Source material section start

import Summits.BirchSwinnertonDyer.BirchSwinnertonDyer.Theorems.KolyvaginRoadThreeMethod2LevelSystems
import Summits.BirchSwinnertonDyer.BirchSwinnertonDyer.Theorems.KolyvaginRoadThreeMethod2LocalFrobenius
import Literature.NumberTheory.GaloisRepresentations.IntegralGaloisActionProofs
import HarnessLib

/-!
# KOLY method line, crux stmt-BirchSwinnertonDyer-19574 `ZhangSharpFrameAtThreeHL`: a STRICT class is TRANSVERSE
# (`torsionLocalKer ≤ Method2.transverseLocalKer`) (cell `bsd-stepL`, seat `bsd-stepL-zhang3-p1` g8; `--supports 19574`,
# helper; discharges the hypothesis `htr0` of `Method2.mem_transverseLocalKer_iff_localization_mem_map`, item 2 of the
# S2-ENGINE work package of the v3 re-line, memo `HOME/zhang3/S2-RELINE-19574.md`)

If the localisation of `x ∈ H¹(K, E[3])` at the finite place `v` vanishes, then the cocycle of `x` vanishes on
`D_𝔓 ∩ Gal(K̄/K(E[3]))` for EVERY prime `𝔓 ∣ v` of `ℤ̄_K` — in particular on `D_𝔓 ∩ Gal(K̄/K[ℓ]) ∩ Gal(K̄/K(E[3]))`,
i.e. `x ∈ transverseLocalKer W K ι ℓ v` for every `ℓ`, `ι`. Proof: for the prime `𝔓₀` cut out by the chosen embedding
`K̄ → K̄_v`, the cocycle is a coboundary `d ↦ dP − P` on `D_{𝔓₀}` (zhang3-p1 g7
`LocalFrob.oneCocycleClass_mem_torsionLocalKer_iff`), which vanishes where `E[3]` is fixed; any other `𝔓 = σ𝔓₀`
(transitivity, tree THEOREM `exists_smul_eq_of_mem_primesAbove_holds`) has `D_𝔓 = σ D_{𝔓₀} σ⁻¹`, and
`[x, σ d₀ σ⁻¹] = σ [x, d₀]` (`h1Eval_conj`). 0 definitions, 0 facts, 0 `sorry`; closes nothing (T7).

References: [cite: WZhang2014, §8.1 (H¹_tr ⊃ 0)] [cite: NeukirchANT1999, Ch. I §9 Prop. (9.1), Ch. II §9 (9.6)]
[cite: GrossLMS1991, Prop. 9.6].
-/

noncomputable section

open scoped Classical Pointwise

namespace Summit.BirchSwinnertonDyer.Rank1Residual.X11b.Three.Koly.Method2

open WeierstrassCurve NumberField IsDedekindDomain Field
  Literature.NumberTheory.EllipticCurves Literature.NumberTheory.EllipticCurves.ModularForms
  Literature.NumberTheory.GaloisRepresentations Module

variable (W : WeierstrassCurve ℚ) (K : Type) [Field K] [NumberField K] [W.IsElliptic]

/-- **A class with ZERO localisation at `v` is transverse at `v`** (for every `ℓ` and every complex embedding `ι`):
`torsionLocalKer_v ≤ transverseLocalKer ι ℓ v`. [cite: WZhang2014, §8.1] [cite: NeukirchANT1999, Ch. I §9 (9.1)] -/
theorem torsionLocalKer_le_transverseLocalKer (ι : K →+* ℂ) (ℓ : ℕ) (v : HeightOneSpectrum (𝓞 K)) :
    (W.baseChange K).torsionLocalKer (v.adicCompletion K) ((3 ^ 1 : ℕ) : ℤ) ≤ transverseLocalKer W K ι ℓ v := by
  intro x hx 𝔓 h𝔓 d hdD _ hdT
  obtain ⟨𝔐, h𝔐⟩ := v.localPrimesAbove_nonempty
  have h𝔓₀ : v.primeBelow (closureEmb (K := K) (v.adicCompletion K)) 𝔐 ∈ v.primesAbove :=
    HeightOneSpectrum.primeBelow_mem_primesAbove h𝔐
  -- the cocycle of `x` is a coboundary on `D_{𝔓₀}`
  have hx' : oneCocycleClass _ (reprCocycle (W.baseChange K) ((3 ^ 1 : ℕ) : ℤ) x) ∈
      (W.baseChange K).torsionLocalKer (v.adicCompletion K) ((3 ^ 1 : ℕ) : ℤ) := by
    rw [oneCocycleClass_reprCocycle]; exact hx
  obtain ⟨P, hP⟩ := (LocalFrob.oneCocycleClass_mem_torsionLocalKer_iff (W.baseChange K) (n := 3 ^ 1)
    (by norm_num) h𝔐 (reprCocycle (W.baseChange K) ((3 ^ 1 : ℕ) : ℤ) x)).mp hx'
  -- transitivity: `σ • 𝔓₀ = 𝔓`, so `d = σ d₀ σ⁻¹` with `d₀ ∈ D_{𝔓₀}`
  obtain ⟨σ, hσ⟩ := HeightOneSpectrum.exists_smul_eq_of_mem_primesAbove_holds h𝔓₀ h𝔓
  have hd' : d ∈ MulAut.conj σ •
      (v.primeBelow (closureEmb (K := K) (v.adicCompletion K)) 𝔐).decompositionSubgroup (absoluteGaloisGroup K) := by
    rw [← Ideal.decompositionSubgroup_smul, hσ]; exact hdD
  obtain ⟨d₀, hd₀, rfl⟩ := (Subgroup.mem_smul_pointwise_iff_exists _ _ _).mp hd'
  have hconj : (MulAut.conj σ • d₀ : absoluteGaloisGroup K) = σ * d₀ * σ⁻¹ := rfl
  -- `d₀` fixes `E[3]` (the fixing subgroup is normal)
  have hd₀T : d₀ ∈ torsionFixing (W.baseChange K) ((3 ^ 1 : ℕ) : ℤ) := by
    have h := (torsionFixing_normal (W.baseChange K) ((3 ^ 1 : ℕ) : ℤ)).conj_mem _ hdT σ⁻¹
    rw [hconj, inv_inv] at h
    simpa [mul_assoc] using h
  rw [hconj, h1Eval_conj (W.baseChange K) _ x σ hd₀T]
  -- `[x, d₀] = d₀ P − P = 0`
  have h0 : h1Eval (W.baseChange K) ((3 ^ 1 : ℕ) : ℤ) x d₀ = 0 := by
    change (reprCocycle (W.baseChange K) ((3 ^ 1 : ℕ) : ℤ) x).1 d₀ = 0
    rw [hP d₀ hd₀, smul_eq_of_mem_torsionFixing (W.baseChange K) _ hd₀T, sub_self]
  rw [h0, smul_zero]

end Summit.BirchSwinnertonDyer.Rank1Residual.X11b.Three.Koly.Method2

end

Source material section end

Work request
Reproduce the records above exactly, from the first line through the line containing "# S2-ENGINE work", and output nothing else.

Response area
import Summits.BirchSwinnertonDyer.BirchSwinnertonDyer.Theorems.KolyvaginRoadThreeMethod2LevelSystems
import Summits.BirchSwinnertonDyer.BirchSwinnertonDyer.Theorems.KolyvaginRoadThreeMethod2LocalFrobenius
import Literature.NumberTheory.GaloisRepresentations.IntegralGaloisActionProofs
import HarnessLib

/-!
# KOLY method line, crux stmt-BirchSwinnertonDyer-19574 `ZhangSharpFrameAtThreeHL`: a STRICT class is TRANSVERSE
# (`torsionLocalKer ≤ Method2.transverseLocalKer`) (cell `bsd-stepL`, seat `bsd-stepL-zhang3-p1` g8; `--supports 19574`,
# helper; discharges the hypothesis `htr0` of `Method2.mem_transverseLocalKer_iff_localization_mem_map`, item 2 of the
# S2-ENGINE work package of the v3 re-line, memo `HOME/zhang3/S2-RELINE-19574.md`)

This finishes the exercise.